> _RECORDS SHOWN_:
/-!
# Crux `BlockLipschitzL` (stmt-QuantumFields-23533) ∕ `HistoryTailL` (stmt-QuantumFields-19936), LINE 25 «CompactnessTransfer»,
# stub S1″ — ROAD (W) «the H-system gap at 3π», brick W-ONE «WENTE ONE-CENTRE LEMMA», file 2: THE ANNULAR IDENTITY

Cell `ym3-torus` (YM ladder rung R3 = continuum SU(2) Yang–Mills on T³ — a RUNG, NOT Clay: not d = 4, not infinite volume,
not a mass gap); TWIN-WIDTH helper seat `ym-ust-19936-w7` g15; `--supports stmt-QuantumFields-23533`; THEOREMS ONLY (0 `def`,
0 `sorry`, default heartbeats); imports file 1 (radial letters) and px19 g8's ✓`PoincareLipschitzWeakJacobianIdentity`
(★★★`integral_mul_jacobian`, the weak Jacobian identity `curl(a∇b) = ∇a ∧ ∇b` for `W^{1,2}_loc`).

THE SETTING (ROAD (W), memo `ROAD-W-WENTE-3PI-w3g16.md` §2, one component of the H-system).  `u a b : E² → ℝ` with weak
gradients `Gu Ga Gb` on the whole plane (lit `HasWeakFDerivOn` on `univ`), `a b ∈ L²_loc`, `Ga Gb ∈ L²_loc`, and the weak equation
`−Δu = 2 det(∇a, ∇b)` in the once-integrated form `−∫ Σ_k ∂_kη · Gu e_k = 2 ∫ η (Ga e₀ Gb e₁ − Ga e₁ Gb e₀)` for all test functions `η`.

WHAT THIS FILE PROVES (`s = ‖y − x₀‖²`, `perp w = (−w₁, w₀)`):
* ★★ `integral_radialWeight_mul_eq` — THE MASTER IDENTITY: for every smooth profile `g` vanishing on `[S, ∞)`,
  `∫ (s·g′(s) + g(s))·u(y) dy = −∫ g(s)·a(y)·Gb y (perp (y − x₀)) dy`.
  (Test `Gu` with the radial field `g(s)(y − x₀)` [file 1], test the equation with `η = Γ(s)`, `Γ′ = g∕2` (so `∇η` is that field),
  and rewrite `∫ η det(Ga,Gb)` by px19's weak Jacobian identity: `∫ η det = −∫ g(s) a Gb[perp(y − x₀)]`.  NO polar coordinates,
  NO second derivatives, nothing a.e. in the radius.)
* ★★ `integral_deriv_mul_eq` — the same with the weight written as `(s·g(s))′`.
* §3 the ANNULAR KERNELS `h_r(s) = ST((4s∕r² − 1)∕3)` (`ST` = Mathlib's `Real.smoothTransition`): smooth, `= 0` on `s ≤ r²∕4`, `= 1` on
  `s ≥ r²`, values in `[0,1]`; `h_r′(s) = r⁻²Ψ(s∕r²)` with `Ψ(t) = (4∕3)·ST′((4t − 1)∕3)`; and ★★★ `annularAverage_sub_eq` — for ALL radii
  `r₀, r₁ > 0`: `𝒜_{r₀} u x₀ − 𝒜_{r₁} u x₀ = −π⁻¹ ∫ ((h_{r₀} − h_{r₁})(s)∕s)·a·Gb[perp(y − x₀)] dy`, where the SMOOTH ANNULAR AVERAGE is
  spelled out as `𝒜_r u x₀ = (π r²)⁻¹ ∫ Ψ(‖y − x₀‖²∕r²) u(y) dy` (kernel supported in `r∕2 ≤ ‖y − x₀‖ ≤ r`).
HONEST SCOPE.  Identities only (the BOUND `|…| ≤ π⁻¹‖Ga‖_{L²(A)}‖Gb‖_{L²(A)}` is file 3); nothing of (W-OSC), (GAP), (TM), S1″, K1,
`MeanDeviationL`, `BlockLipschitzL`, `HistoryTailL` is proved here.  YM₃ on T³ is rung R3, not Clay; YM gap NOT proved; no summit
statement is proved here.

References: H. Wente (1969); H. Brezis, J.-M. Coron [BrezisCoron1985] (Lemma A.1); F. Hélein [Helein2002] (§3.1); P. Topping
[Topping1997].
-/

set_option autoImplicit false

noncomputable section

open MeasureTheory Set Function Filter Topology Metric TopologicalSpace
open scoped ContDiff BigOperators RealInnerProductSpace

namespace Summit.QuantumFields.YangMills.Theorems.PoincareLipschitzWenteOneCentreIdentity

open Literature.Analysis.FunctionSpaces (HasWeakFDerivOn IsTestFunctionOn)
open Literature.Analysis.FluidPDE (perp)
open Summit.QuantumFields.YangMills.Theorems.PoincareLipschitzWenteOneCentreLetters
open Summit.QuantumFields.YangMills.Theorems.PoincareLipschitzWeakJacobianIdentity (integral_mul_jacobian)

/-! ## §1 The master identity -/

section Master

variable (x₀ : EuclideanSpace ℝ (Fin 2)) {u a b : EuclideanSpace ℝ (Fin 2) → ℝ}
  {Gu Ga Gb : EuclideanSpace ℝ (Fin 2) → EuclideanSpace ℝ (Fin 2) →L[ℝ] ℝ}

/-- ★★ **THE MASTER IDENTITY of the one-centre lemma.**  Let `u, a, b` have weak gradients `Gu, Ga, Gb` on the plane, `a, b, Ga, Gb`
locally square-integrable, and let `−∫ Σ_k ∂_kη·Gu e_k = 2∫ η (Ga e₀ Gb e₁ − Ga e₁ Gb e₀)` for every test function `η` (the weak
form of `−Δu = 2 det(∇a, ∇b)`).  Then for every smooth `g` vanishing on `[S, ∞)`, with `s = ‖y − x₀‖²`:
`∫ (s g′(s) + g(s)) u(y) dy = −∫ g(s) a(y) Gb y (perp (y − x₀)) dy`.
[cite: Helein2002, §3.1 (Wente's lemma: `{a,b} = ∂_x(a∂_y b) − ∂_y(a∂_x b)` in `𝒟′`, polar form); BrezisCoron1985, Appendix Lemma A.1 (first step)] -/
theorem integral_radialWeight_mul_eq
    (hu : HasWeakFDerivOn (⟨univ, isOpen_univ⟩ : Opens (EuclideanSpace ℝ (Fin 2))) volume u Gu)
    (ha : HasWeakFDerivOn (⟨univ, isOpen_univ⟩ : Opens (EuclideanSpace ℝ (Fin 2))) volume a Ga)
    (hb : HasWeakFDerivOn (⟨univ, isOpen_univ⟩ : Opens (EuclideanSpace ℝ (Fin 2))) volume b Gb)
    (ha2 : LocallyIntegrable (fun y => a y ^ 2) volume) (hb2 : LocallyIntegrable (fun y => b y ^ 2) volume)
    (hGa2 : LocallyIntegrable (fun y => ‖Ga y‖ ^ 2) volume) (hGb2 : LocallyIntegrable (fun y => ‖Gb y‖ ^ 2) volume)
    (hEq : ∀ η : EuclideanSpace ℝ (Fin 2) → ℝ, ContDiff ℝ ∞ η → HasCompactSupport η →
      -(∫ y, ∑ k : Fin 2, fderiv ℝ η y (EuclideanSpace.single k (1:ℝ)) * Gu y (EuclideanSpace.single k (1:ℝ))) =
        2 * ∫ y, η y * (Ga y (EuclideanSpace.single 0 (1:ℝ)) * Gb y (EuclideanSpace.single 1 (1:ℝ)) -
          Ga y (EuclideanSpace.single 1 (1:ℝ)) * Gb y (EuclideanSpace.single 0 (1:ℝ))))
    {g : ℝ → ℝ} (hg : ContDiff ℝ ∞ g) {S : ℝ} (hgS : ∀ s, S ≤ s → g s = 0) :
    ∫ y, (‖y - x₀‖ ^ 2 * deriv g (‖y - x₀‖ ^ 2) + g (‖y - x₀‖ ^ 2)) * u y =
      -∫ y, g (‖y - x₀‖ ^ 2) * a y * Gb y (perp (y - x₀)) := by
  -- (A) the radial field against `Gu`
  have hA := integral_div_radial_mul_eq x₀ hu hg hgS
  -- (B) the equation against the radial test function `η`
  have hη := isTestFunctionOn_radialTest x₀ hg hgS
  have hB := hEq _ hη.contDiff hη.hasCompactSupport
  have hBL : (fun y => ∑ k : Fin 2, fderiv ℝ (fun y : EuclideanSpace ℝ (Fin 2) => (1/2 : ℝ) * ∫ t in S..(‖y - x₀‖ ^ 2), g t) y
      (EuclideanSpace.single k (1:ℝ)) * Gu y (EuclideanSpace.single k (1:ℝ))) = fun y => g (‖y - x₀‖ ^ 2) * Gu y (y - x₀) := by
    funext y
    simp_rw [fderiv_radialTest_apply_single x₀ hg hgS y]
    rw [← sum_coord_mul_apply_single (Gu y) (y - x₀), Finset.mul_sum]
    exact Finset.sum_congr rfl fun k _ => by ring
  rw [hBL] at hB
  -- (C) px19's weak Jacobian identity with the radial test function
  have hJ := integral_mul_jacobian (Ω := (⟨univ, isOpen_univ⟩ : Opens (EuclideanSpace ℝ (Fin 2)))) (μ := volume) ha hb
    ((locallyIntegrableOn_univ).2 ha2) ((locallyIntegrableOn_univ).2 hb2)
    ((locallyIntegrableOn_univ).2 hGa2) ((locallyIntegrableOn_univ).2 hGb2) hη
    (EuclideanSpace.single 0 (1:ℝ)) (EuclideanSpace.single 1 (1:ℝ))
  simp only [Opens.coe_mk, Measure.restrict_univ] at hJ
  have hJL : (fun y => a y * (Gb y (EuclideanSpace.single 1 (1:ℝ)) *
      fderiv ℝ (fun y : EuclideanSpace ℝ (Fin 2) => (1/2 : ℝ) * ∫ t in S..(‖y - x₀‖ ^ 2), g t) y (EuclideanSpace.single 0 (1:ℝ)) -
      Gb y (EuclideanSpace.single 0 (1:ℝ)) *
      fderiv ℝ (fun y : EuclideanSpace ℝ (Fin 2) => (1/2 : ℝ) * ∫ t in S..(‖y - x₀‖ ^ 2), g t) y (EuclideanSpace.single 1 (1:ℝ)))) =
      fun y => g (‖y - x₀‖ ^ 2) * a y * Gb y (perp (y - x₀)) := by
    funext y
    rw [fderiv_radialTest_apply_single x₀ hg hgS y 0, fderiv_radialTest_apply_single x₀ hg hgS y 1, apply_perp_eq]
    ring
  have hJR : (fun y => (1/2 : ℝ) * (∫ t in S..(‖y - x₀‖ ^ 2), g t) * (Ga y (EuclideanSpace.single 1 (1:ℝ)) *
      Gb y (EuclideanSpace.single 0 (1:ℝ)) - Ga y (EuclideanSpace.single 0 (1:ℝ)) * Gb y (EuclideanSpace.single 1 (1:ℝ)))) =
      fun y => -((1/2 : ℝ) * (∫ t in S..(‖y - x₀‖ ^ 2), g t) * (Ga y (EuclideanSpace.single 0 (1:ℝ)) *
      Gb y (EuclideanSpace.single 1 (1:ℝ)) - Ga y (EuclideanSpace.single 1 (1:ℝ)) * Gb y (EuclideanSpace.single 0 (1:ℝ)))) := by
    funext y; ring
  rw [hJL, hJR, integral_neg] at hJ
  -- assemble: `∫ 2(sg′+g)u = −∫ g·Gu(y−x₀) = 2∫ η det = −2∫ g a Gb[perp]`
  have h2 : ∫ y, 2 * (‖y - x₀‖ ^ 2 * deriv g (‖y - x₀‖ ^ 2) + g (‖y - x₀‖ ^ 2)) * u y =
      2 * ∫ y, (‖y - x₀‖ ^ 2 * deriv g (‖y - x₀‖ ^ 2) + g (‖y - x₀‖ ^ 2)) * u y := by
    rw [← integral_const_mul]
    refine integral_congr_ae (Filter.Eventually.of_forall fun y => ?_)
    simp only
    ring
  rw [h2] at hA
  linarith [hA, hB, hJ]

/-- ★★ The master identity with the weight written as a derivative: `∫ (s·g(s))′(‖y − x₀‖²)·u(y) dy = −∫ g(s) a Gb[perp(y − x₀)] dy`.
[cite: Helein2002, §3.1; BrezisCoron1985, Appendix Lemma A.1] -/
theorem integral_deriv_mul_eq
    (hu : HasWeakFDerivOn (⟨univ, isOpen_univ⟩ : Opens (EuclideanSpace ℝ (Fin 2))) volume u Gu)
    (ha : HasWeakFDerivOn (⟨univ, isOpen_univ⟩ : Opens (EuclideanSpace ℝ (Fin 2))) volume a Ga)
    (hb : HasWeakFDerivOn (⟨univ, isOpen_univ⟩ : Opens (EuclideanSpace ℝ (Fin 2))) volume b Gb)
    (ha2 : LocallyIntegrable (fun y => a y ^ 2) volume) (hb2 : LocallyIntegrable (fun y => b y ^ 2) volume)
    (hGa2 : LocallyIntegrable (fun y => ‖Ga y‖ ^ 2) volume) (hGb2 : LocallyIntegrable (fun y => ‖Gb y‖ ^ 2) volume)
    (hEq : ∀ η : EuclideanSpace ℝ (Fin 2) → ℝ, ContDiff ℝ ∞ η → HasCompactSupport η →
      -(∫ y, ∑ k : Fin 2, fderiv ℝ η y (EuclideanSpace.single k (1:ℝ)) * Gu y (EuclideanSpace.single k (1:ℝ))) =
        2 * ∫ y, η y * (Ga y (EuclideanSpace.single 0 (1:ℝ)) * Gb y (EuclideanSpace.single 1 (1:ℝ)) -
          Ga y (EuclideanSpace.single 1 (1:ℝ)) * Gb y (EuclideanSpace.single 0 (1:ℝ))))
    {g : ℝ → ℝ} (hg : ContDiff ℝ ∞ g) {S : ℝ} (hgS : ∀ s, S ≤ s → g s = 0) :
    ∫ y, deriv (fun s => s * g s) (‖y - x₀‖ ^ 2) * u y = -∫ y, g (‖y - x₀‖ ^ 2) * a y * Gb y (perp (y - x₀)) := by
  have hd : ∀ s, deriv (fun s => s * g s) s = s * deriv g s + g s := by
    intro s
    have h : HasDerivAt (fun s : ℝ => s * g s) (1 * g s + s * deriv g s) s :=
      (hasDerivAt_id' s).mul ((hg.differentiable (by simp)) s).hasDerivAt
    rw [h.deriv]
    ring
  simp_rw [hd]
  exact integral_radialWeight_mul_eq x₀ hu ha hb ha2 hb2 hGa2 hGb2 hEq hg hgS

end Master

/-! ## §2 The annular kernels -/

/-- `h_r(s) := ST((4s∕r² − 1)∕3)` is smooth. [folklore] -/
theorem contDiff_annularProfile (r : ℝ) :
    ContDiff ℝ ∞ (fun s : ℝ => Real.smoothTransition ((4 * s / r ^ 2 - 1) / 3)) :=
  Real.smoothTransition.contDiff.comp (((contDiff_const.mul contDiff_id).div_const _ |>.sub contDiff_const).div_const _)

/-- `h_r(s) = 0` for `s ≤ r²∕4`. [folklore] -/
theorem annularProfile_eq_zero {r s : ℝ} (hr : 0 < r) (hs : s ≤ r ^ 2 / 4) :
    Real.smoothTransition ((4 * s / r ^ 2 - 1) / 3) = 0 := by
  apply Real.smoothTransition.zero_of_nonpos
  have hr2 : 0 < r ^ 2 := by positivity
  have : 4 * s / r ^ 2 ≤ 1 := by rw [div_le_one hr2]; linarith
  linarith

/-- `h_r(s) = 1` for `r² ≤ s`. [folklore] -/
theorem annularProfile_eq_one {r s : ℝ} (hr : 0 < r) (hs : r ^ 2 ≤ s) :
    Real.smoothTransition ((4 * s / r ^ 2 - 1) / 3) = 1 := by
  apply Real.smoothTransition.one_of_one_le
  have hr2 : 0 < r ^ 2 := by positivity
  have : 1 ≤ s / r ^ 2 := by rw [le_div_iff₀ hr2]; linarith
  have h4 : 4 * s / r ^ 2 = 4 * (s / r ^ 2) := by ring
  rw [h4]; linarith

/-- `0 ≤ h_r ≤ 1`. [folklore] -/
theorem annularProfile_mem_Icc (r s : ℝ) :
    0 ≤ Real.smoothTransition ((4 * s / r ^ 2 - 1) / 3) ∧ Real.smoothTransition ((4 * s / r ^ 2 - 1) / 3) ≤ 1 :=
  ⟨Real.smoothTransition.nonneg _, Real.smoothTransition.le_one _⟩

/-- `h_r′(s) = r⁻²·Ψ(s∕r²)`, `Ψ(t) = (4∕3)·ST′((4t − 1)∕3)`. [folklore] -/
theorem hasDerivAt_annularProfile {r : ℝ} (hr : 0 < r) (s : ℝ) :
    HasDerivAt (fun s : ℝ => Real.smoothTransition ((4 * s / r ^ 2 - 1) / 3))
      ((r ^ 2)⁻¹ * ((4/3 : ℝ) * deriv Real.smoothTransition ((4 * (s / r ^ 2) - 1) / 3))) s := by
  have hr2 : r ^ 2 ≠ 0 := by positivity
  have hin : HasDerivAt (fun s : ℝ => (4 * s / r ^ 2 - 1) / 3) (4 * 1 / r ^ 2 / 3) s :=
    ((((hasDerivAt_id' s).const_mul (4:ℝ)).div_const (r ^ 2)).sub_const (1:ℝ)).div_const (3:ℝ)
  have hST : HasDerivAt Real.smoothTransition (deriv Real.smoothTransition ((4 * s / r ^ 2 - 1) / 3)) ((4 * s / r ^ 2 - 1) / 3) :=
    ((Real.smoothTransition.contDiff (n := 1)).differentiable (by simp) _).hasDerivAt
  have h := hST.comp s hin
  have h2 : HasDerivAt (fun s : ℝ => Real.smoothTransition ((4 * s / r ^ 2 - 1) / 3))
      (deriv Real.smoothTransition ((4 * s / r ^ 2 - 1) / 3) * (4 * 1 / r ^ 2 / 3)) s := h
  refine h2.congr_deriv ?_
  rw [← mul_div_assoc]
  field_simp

> _TRY IT_:
Output each line of the listing above that has "stmt".

> _ANSWER SECTION_:
# Crux `BlockLipschitzL` (stmt-QuantumFields-23533) ∕ `HistoryTailL` (stmt-QuantumFields-19936), LINE 25 «CompactnessTransfer»,
not a mass gap); TWIN-WIDTH helper seat `ym-ust-19936-w7` g15; `--supports stmt-QuantumFields-23533`; THEOREMS ONLY (0 `def`,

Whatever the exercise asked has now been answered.